Change Edition – Quarantine Changed The Way We Interact With Each Other

Image+via+the+Guardian

Image via the Guardian

Aubrie Sandoval, Writer

If you’ve been alive for longer than 5 years, you probably remember quarantine, COVID-19, and how we couldn’t leave our houses for anything for almost a year and a half. I don’t necessarily want to talk about the quarantine bit, I want to touch on how quarantine changed the way we interact with people in any public setting, and how it’s both positive and negative in numerous aspects of life and surviving in shared spaces. 

It was a hard year, and I believe that because of that hard year, a lot of people were forced to adapt to the changing times. One day, we were breathing air normally, and then came the mask mandates and long list of symptoms for a virus that at the time was so new most of us had never heard of it. Then there was the point in time where all of your friends and family became hillbillies and lost their minds, and then you couldn’t talk to them anymore because one of the people you loved most in the world was dying from cancer and a common cold could kill him. So now that we’re all caught up, let’s dive right into the way we’ve all changed after quarantine.

Before COVID, everyone was kind of just really withdrawn and quiet. Then everything shut down and we were stuck only interacting with our families for 18 months. “After” (I put quotations because let’s be real, COVID isn’t fully done yet and we still need to be really careful) COVID, everyone was allowed to come back to school. We all know that we use school as a social hour, and not actually to get an education. We talk to each other now. A phone screen feels less effective and the faces we missed so much are right in front of us. We could touch them, but we won’t because of guidelines. The way we care for and about each other has changed and grown. We’d rather hang on to our loved ones physically rather than just text them for everything. Unless you’re one of those people that cannot wait to get away from their families, then carry on. 
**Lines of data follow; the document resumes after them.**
import Mathlib
import Literature.RepresentationTheory.FiniteGroups.IrreducibleCharacters

/-!
# Stub `stub_wreathBudget` (line `Sketch`, crux `GradedDesignFamily`), part 1:
# the subgroup-index inequality for character-degree power sums

For finite groups `N`, `W`, an injective homomorphism `i : N →* W` of "index"
`I = |W| / |N|`, a real exponent `s ≥ 2` and sets of functions `S_W ⊆ ℂ^W`, `S_N ⊆ ℂ^N` such that
every irreducible constituent `ψ` of every restriction `χ ∘ i` (`χ ∈ Irr W ∩ S_W`) lies in `S_N`:

  `Σᶠ_{χ ∈ Irr W ∩ S_W} χ(1)^s ≤ I^{s-1} · Σᶠ_{ψ ∈ Irr N ∩ S_N} ψ(1)^s`

(`wreathBudget_index_le`).  This is the graded, elementary form of Cohn–Kleinberg–Szegedy–Umans
2005, Lemma 7.2 (`d_s(H ≀ Sₙ) ≤ (n!)^{s-1} d_s(H)ⁿ`); no Clifford theory is used, only the regular
character on both groups (`Σ_χ χ(1) χ(w) = |W| [w = 1]`), the `ℕ`-valued multiplicities
`a_{χψ}` of the restrictions (`χ(1) = Σ_ψ a_{χψ} ψ(1)` and `Σ_χ a_{χψ} χ(1) = I ψ(1)`), and the
resulting bound `χ(1) ≤ I ψ(1)` for constituents.  The purely real-analytic part is isolated in
`wreathBudget_abstract`.
-/

noncomputable section

set_option linter.dupNamespace false

open scoped BigOperators
open Literature.RepresentationTheory.FiniteGroups

namespace Summit.MatrixMultiplication.MatrixMultiplication.Theorems.GradedDesignFamily

/-- **The real-analytic core of the index inequality.**  Finite index sets `IW`, `IN`, "degrees"
`dW, dN ≥ 1`, multiplicities `a : IW × IN → ℕ` with `dW χ = Σ_ψ a χ ψ · dN ψ` (restriction) and
`Σ_χ a χ ψ · dW χ = I · dN ψ` (regular character), and predicates `pW`, `pN` such that
`a χ ψ ≠ 0`, `pW χ` force `pN ψ`; then for `s ≥ 2`,
`Σ_{χ, pW χ} dW χ ^ s ≤ I^{s-1} Σ_{ψ, pN ψ} dN ψ ^ s`.  (Write `dW^s = dW^{s-1} Σ_ψ a dN`, exchange
the sums, and use `dW χ ≤ I dN ψ` whenever `a χ ψ ≥ 1`.)
[cite: CohnKleinbergSzegedyUmans2005, Lemma 7.2] -/
theorem wreathBudget_abstract {α β : Type*} (IW : Finset α) (IN : Finset β)
    (pW : α → Prop) (pN : β → Prop) [DecidablePred pW] [DecidablePred pN]
    (dW : α → ℝ) (dN : β → ℝ) (a : α → β → ℕ) (I s : ℝ) (hI : 0 < I) (hs : 2 ≤ s)
    (hdW : ∀ χ ∈ IW, 1 ≤ dW χ) (hdN : ∀ ψ ∈ IN, 1 ≤ dN ψ)
    (hR : ∀ χ ∈ IW, dW χ = ∑ ψ ∈ IN, (a χ ψ : ℝ) * dN ψ)
    (hF : ∀ ψ ∈ IN, ∑ χ ∈ IW, (a χ ψ : ℝ) * dW χ = I * dN ψ)
    (hT : ∀ χ ∈ IW, pW χ → ∀ ψ ∈ IN, a χ ψ ≠ 0 → pN ψ) :
    ∑ χ ∈ IW.filter pW, dW χ ^ s ≤ I ^ (s - 1) * ∑ ψ ∈ IN.filter pN, dN ψ ^ s := by
  -- (1) `dW χ ^ s = dW χ ^ (s-1) · Σ_ψ a χ ψ dN ψ`, then exchange the sums
  have h1 : ∀ χ ∈ IW.filter pW,
      dW χ ^ s = ∑ ψ ∈ IN, dW χ ^ (s - 1) * ((a χ ψ : ℝ) * dN ψ) := by
    intro χ hχ
    have hχW : χ ∈ IW := (Finset.mem_filter.1 hχ).1
    have h0 : dW χ ≠ 0 := (zero_lt_one.trans_le (hdW χ hχW)).ne'
    rw [← Finset.mul_sum, ← hR χ hχW, Real.rpow_sub_one h0, div_mul_cancel₀ _ h0]
  rw [Finset.sum_congr rfl h1, Finset.sum_comm]
  -- (2) only `ψ` with `pN ψ` contribute
  have hvan : ∀ ψ ∈ IN, ψ ∉ IN.filter pN →
      ∑ χ ∈ IW.filter pW, dW χ ^ (s - 1) * ((a χ ψ : ℝ) * dN ψ) = 0 := by
    intro ψ hψ hψ'
    have hnot : ¬ pN ψ := fun h => hψ' (Finset.mem_filter.2 ⟨hψ, h⟩)
    refine Finset.sum_eq_zero fun χ hχ => ?_
    have hχ' := Finset.mem_filter.1 hχ
    have ha : a χ ψ = 0 := by
      by_contra ha
      exact hnot (hT χ hχ'.1 hχ'.2 ψ hψ ha)
    rw [ha, Nat.cast_zero, zero_mul, mul_zero]
  rw [← Finset.sum_subset (Finset.filter_subset pN IN) hvan, Finset.mul_sum]
  -- (3) termwise estimate in `ψ`
  refine Finset.sum_le_sum fun ψ hψ => ?_
  have hψN : ψ ∈ IN := (Finset.mem_filter.1 hψ).1
  have hdN0 : 0 < dN ψ := zero_lt_one.trans_le (hdN ψ hψN)
  have hM : 0 < I * dN ψ := mul_pos hI hdN0
  have hterm : ∀ χ ∈ IW, dW χ ^ (s - 1) * ((a χ ψ : ℝ) * dN ψ) ≤
      (I * dN ψ) ^ (s - 2) * dN ψ * ((a χ ψ : ℝ) * dW χ) := by
    intro χ hχ
    have hd0 : 0 ≤ dW χ := zero_le_one.trans (hdW χ hχ)
    rcases Nat.eq_zero_or_pos (a χ ψ) with h0 | hpos
    · rw [h0, Nat.cast_zero, zero_mul, zero_mul, mul_zero, mul_zero]
    · have hle : dW χ ≤ I * dN ψ := by
        calc dW χ ≤ (a χ ψ : ℝ) * dW χ := le_mul_of_one_le_left hd0 (by exact_mod_cast hpos)
          _ ≤ ∑ χ' ∈ IW, (a χ' ψ : ℝ) * dW χ' :=
              Finset.single_le_sum (f := fun χ' => (a χ' ψ : ℝ) * dW χ')
                (fun χ' hχ' => mul_nonneg (Nat.cast_nonneg _) (zero_le_one.trans (hdW χ' hχ')))
                hχ
          _ = I * dN ψ := hF ψ hψN
      have hpow : dW χ ^ (s - 1) ≤ (I * dN ψ) ^ (s - 2) * dW χ := by
        rw [show s - 1 = (s - 2) + 1 by ring,
          Real.rpow_add_one (zero_lt_one.trans_le (hdW χ hχ)).ne']
        exact mul_le_mul_of_nonneg_right (Real.rpow_le_rpow hd0 hle (by linarith)) hd0
      calc dW χ ^ (s - 1) * ((a χ ψ : ℝ) * dN ψ)
          ≤ (I * dN ψ) ^ (s - 2) * dW χ * ((a χ ψ : ℝ) * dN ψ) :=
            mul_le_mul_of_nonneg_right hpow (mul_nonneg (Nat.cast_nonneg _) hdN0.le)
        _ = (I * dN ψ) ^ (s - 2) * dN ψ * ((a χ ψ : ℝ) * dW χ) := by ring
  calc ∑ χ ∈ IW.filter pW, dW χ ^ (s - 1) * ((a χ ψ : ℝ) * dN ψ)
      ≤ ∑ χ ∈ IW, dW χ ^ (s - 1) * ((a χ ψ : ℝ) * dN ψ) :=
        Finset.sum_le_sum_of_subset_of_nonneg (Finset.filter_subset pW IW) fun χ hχ _ =>
          mul_nonneg (Real.rpow_nonneg (zero_le_one.trans (hdW χ hχ)) _)
            (mul_nonneg (Nat.cast_nonneg _) hdN0.le)
    _ ≤ ∑ χ ∈ IW, (I * dN ψ) ^ (s - 2) * dN ψ * ((a χ ψ : ℝ) * dW χ) := Finset.sum_le_sum hterm
    _ = (I * dN ψ) ^ (s - 2) * dN ψ * (I * dN ψ) := by rw [← Finset.mul_sum, hF ψ hψN]
    _ = (I * dN ψ) ^ (s - 2) * (I * dN ψ) * dN ψ := by ring
    _ = (I * dN ψ) ^ (s - 1) * dN ψ := by
        rw [← Real.rpow_add_one hM.ne', show s - 2 + 1 = s - 1 by ring]
    _ = I ^ (s - 1) * (dN ψ ^ (s - 1) * dN ψ) := by
        rw [Real.mul_rpow hI.le hdN0.le, mul_assoc]
    _ = I ^ (s - 1) * dN ψ ^ s := by
        rw [← Real.rpow_add_one hdN0.ne', sub_add_cancel]

/-- An irreducible character takes a positive integer value (the dimension) at `1`. [folklore] -/
theorem wreathBudget_exists_deg {G : Type} [Group G] {χ : G → ℂ} (h : IsIrrChar G χ) :
    ∃ d : ℕ, χ 1 = d ∧ 1 ≤ d := by
  obtain ⟨V, _, _, _, ρ, hρ, rfl⟩ := h
  haveI := hρ
  haveI : Nontrivial V := by
    by_contra hV
    rw [not_nontrivial_iff_subsingleton] at hV
    have hbt : (⊥ : Subrepresentation ρ) = ⊤ :=
      Subrepresentation.toSubmodule_injective (Subsingleton.elim _ _)
    exact (IsSimpleOrder.bot_ne_top (α := Subrepresentation ρ)) hbt
  exact ⟨Module.finrank ℂ V, ρ.char_one, Module.finrank_pos⟩

/-- `1 ≤ χ(1)` (as a real number) for an irreducible character `χ`. [folklore] -/
theorem wreathBudget_one_le_re {G : Type} [Group G] {χ : G → ℂ} (h : IsIrrChar G χ) :
    (1 : ℝ) ≤ (χ 1).re := by
  obtain ⟨d, hd, h1⟩ := wreathBudget_exists_deg h
  rw [hd, Complex.natCast_re]
  exact_mod_cast h1

/-- The restriction of a character of `W` along a homomorphism `i : N →* W` is a character of `N`
(of the restricted representation `ρ ∘ i`). [folklore] -/
theorem wreathBudget_isCharacter_comp {N W : Type} [Group N] [Group W] (i : N →* W) {χ : W → ℂ}
    (hχ : IsCharacter W χ) : IsCharacter N (fun n => χ (i n)) := by
  obtain ⟨V, _, _, _, ρ, rfl⟩ := hχ
  exact ⟨V, _, _, inferInstance, ρ.comp i, rfl⟩

/-- **The regular character, expanded in irreducible characters**:
`Σ_{χ ∈ Irr W} χ(1) χ(w) = |W| [w = 1]` (Serre §2.4, Prop. 5 and Cor. 1).
[cite: SerreLinearRepresentations1977, §2.4 Cor. 1] -/
theorem wreathBudget_sum_deg_mul_apply {W : Type} [Group W] [Fintype W] [DecidableEq W] (w : W) :
    ∑ χ ∈ (irrChars_finite_holds W).toFinset, χ 1 * χ w =
      if w = 1 then (Fintype.card W : ℂ) else 0 := by
  have h := (isCharacter_leftRegular (G := W)).isClassFun.eq_sum_classInner_smul
  have hw := congrFun h w
  rw [Finset.sum_apply] at hw
  simp only [Pi.smul_apply, smul_eq_mul, classInner_leftRegular] at hw
  rw [← hw, character_leftRegular]

/-- **Regular character along an injective homomorphism**: for `i : N →* W` injective and any
`ψ : N → ℂ`, `Σ_{χ ∈ Irr W} χ(1) ⟨χ ∘ i, ψ⟩_N = (|W| / |N|) ψ(1)` (pair
`n ↦ Σ_χ χ(1) χ(i n) = |W| [n = 1]` with `ψ`). [cite: SerreLinearRepresentations1977, §2.4 Cor. 1] -/
theorem wreathBudget_sum_deg_mul_classInner {N W : Type} [Group N] [Fintype N] [Group W]
    [Fintype W] (i : N →* W) (hi : Function.Injective i) (ψ : N → ℂ) :
    ∑ χ ∈ (irrChars_finite_holds W).toFinset, χ 1 * classInner (fun n => χ (i n)) ψ =
      (Fintype.card N : ℂ)⁻¹ * (Fintype.card W * ψ 1) := by
  classical
  have hfun : (fun n => ∑ χ ∈ (irrChars_finite_holds W).toFinset, χ 1 * χ (i n)) =
      fun n => if n = 1 then (Fintype.card W : ℂ) else 0 := by
    funext n
    rw [wreathBudget_sum_deg_mul_apply (i n)]
    by_cases hn : n = 1
    · rw [if_pos hn, if_pos (by rw [hn, map_one])]
    · rw [if_neg hn, if_neg (fun h => hn ((map_eq_one_iff i hi).1 h))]
  have hlin : classInner (fun n => ∑ χ ∈ (irrChars_finite_holds W).toFinset, χ 1 * χ (i n)) ψ =
      ∑ χ ∈ (irrChars_finite_holds W).toFinset, χ 1 * classInner (fun n => χ (i n)) ψ := by
    have : (fun n => ∑ χ ∈ (irrChars_finite_holds W).toFinset, χ 1 * χ (i n)) =
        ∑ χ ∈ (irrChars_finite_holds W).toFinset, χ 1 • (fun n => χ (i n)) := by
      funext n
      simp only [Finset.sum_apply, Pi.smul_apply, smul_eq_mul]
    rw [this, classInner_sum_left]
    refine Finset.sum_congr rfl fun χ _ => ?_
    rw [classInner_smul_left]
  rw [← hlin, hfun, classInner_apply]
  have hterm : ∀ t : N, (if t = 1 then (Fintype.card W : ℂ) else 0) * ψ t⁻¹ =
      if t = 1 then (Fintype.card W : ℂ) * ψ 1 else 0 := by
    intro t
    split_ifs with h
    · rw [h, inv_one]
    · rw [zero_mul]
  rw [Finset.sum_congr rfl fun t _ => hterm t, Finset.sum_ite_eq' Finset.univ (1 : N),
    if_pos (Finset.mem_univ _)]

/-- **The subgroup-index inequality for graded character-degree power sums** (graded,
elementary form of Cohn–Kleinberg–Szegedy–Umans 2005, Lemma 7.2).  Let `i : N →* W` be an
injective homomorphism of finite groups, `I = |W| / |N|`, `s ≥ 2`, and `S_W ⊆ ℂ^W`, `S_N ⊆ ℂ^N`
such that every irreducible constituent `ψ` of `χ ∘ i`, for every `χ ∈ Irr W ∩ S_W`, lies in
`S_N`.  Then `Σᶠ_{χ ∈ Irr W ∩ S_W} χ(1)^s ≤ I^{s-1} Σᶠ_{ψ ∈ Irr N ∩ S_N} ψ(1)^s`.
Proof: with `a_{χψ} ∈ ℕ` the multiplicity of `ψ` in `χ ∘ i`, `χ(1) = Σ_ψ a_{χψ} ψ(1)` and, from
the regular character of `W` restricted to `N`, `Σ_χ a_{χψ} χ(1) = I ψ(1)`; conclude with
`wreathBudget_abstract`. [cite: CohnKleinbergSzegedyUmans2005, Lemma 7.2] -/
theorem wreathBudget_index_le {N W : Type} [Group N] [Fintype N] [Group W] [Finite W]
    (i : N →* W) (hi : Function.Injective i) (SW : Set (W → ℂ)) (SN : Set (N → ℂ))
    (hT : ∀ χ ∈ irrChars W ∩ SW, ∀ ψ ∈ irrChars N,
      classInner (fun n => χ (i n)) ψ ≠ 0 → ψ ∈ SN)
    (s : ℝ) (hs : 2 ≤ s) :
    ∑ᶠ χ ∈ irrChars W ∩ SW, (χ 1).re ^ s ≤
      ((Nat.card W : ℝ) / Nat.card N) ^ (s - 1) * ∑ᶠ ψ ∈ irrChars N ∩ SN, (ψ 1).re ^ s := by
  classical
  letI : Fintype W := Fintype.ofFinite W
  rw [Nat.card_eq_fintype_card, Nat.card_eq_fintype_card]
  set I : ℝ := (Fintype.card W : ℝ) / Fintype.card N with hI_def
  set IW := (irrChars_finite_holds W).toFinset with hIW
  set IN := (irrChars_finite_holds N).toFinset with hIN
  -- the `finsum`s are sums over filters of `IW`, `IN`
  have hfinW : (irrChars W ∩ SW).Finite := (irrChars_finite_holds W).subset Set.inter_subset_left
  have hfinN : (irrChars N ∩ SN).Finite := (irrChars_finite_holds N).subset Set.inter_subset_left
  rw [finsum_mem_eq_finite_toFinset_sum _ hfinW, finsum_mem_eq_finite_toFinset_sum _ hfinN]
  have hWf : hfinW.toFinset = IW.filter (· ∈ SW) := by
    ext χ
    simp only [Set.Finite.mem_toFinset, Set.mem_inter_iff, Finset.mem_filter, hIW]
  have hNf : hfinN.toFinset = IN.filter (· ∈ SN) := by
    ext ψ
    simp only [Set.Finite.mem_toFinset, Set.mem_inter_iff, Finset.mem_filter, hIN]
  rw [hWf, hNf]
  -- multiplicities of the restrictions
  have hmult : ∀ χ ∈ IW, ∃ m : Multiset (N → ℂ), (∀ ψ ∈ m, IsIrrChar N ψ) ∧
      (fun n => χ (i n)) = m.sum := fun χ hχ =>
    (wreathBudget_isCharacter_comp i
      ((irrChars_finite_holds W).mem_toFinset.mp hχ).isCharacter).exists_multiset_irrChars
  choose! m hm hmsum using hmult
  have hcnt : ∀ χ ∈ IW, ∀ ψ ∈ IN, classInner (fun n => χ (i n)) ψ = ((m χ).count ψ : ℂ) :=
    fun χ hχ ψ hψ => (congrArg (classInner · ψ) (hmsum χ hχ)).trans
      (classInner_multiset_sum_irrChars (hm χ hχ) ((irrChars_finite_holds N).mem_toFinset.mp hψ))
  -- (R1) `χ(1) = Σ_ψ a_{χψ} ψ(1)`
  have hR : ∀ χ ∈ IW, (χ 1).re = ∑ ψ ∈ IN, (((m χ).count ψ : ℕ) : ℝ) * (ψ 1).re := by
    intro χ hχ
    have h := congrFun (hmsum χ hχ) 1
    simp only [map_one] at h
    rw [multiset_sum_apply, Finset.sum_multiset_map_count] at h
    have hsub : (m χ).toFinset ⊆ IN := fun ψ hψ =>
      (irrChars_finite_holds N).mem_toFinset.mpr (hm χ hχ ψ (Multiset.mem_toFinset.mp hψ))
    rw [Finset.sum_subset hsub (fun ψ _ hψ => by
      rw [Multiset.count_eq_zero.mpr (fun h' => hψ (Multiset.mem_toFinset.mpr h')),
        zero_smul])] at h
    rw [congrArg Complex.re h, Complex.re_sum]
    refine Finset.sum_congr rfl fun ψ _ => ?_
    rw [nsmul_eq_mul, Complex.mul_re, Complex.natCast_re, Complex.natCast_im, zero_mul, sub_zero]
  -- (F1) `Σ_χ a_{χψ} χ(1) = I ψ(1)`
  have hF : ∀ ψ ∈ IN, ∑ χ ∈ IW, (((m χ).count ψ : ℕ) : ℝ) * (χ 1).re = I * (ψ 1).re := by
    intro ψ hψ
    have h := wreathBudget_sum_deg_mul_classInner i hi ψ
    have h2 : ∑ χ ∈ IW, χ 1 * classInner (fun n => χ (i n)) ψ =
        ∑ χ ∈ IW, χ 1 * ((m χ).count ψ : ℂ) :=
      Finset.sum_congr rfl fun χ hχ => by rw [hcnt χ hχ ψ hψ]
    have h3 : (Fintype.card N : ℂ)⁻¹ * ((Fintype.card W : ℂ) * ψ 1) = ((I : ℝ) : ℂ) * ψ 1 := by
      rw [hI_def]
      push_cast
      ring
    rw [← hIW, h2, h3] at h
    rw [← Complex.re_ofReal_mul, ← h, Complex.re_sum]
    refine Finset.sum_congr rfl fun χ _ => ?_
    rw [Complex.mul_re, Complex.natCast_re, Complex.natCast_im, mul_zero, sub_zero, mul_comm]
  -- the transfer hypothesis in terms of multiplicities
  have hT' : ∀ χ ∈ IW, χ ∈ SW → ∀ ψ ∈ IN, (m χ).count ψ ≠ 0 → ψ ∈ SN := by
    intro χ hχ hχS ψ hψ hne
    refine hT χ ⟨(irrChars_finite_holds W).mem_toFinset.mp hχ, hχS⟩ ψ
      ((irrChars_finite_holds N).mem_toFinset.mp hψ) fun h0 => ?_
    exact (Nat.cast_ne_zero.mpr hne : ((m χ).count ψ : ℂ) ≠ 0) ((hcnt χ hχ ψ hψ).symm.trans h0)
  have hIpos : 0 < I :=
    div_pos (Nat.cast_pos.mpr Fintype.card_pos) (Nat.cast_pos.mpr Fintype.card_pos)
  exact wreathBudget_abstract IW IN (· ∈ SW) (· ∈ SN) (fun χ => (χ 1).re) (fun ψ => (ψ 1).re)
    (fun χ ψ => (m χ).count ψ) I s hIpos hs
    (fun χ hχ => wreathBudget_one_le_re ((irrChars_finite_holds W).mem_toFinset.mp hχ))
    (fun ψ hψ => wreathBudget_one_le_re ((irrChars_finite_holds N).mem_toFinset.mp hψ))
    hR hF hT'

end Summit.MatrixMultiplication.MatrixMultiplication.Theorems.GradedDesignFamily

end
I do want to add that it’s truly impressive how kind we’ve been to each other. Ignoring the fistfights and the yelling and all that, I feel like I’ve been included way more than I would have been pre-quarantine. I hope it sticks. I hope that we all put down our tiny little pitchforks and are able to connect in a way that matters. I hope all of you reading feel something powerful and write a book. Or make a piece of art that moves someone else. Dance and sing to good music. I hope that the way of life now is better for you. Despite how weird it is, I do want everyone to know that I love them and I am thinking of them. I think knowing someone is thinking of you makes it easier to get out of bed, so yes, I am thinking of you and I truly do hope good things come to you as you continue to survive and thrive on this weird acorn sized planet we call home.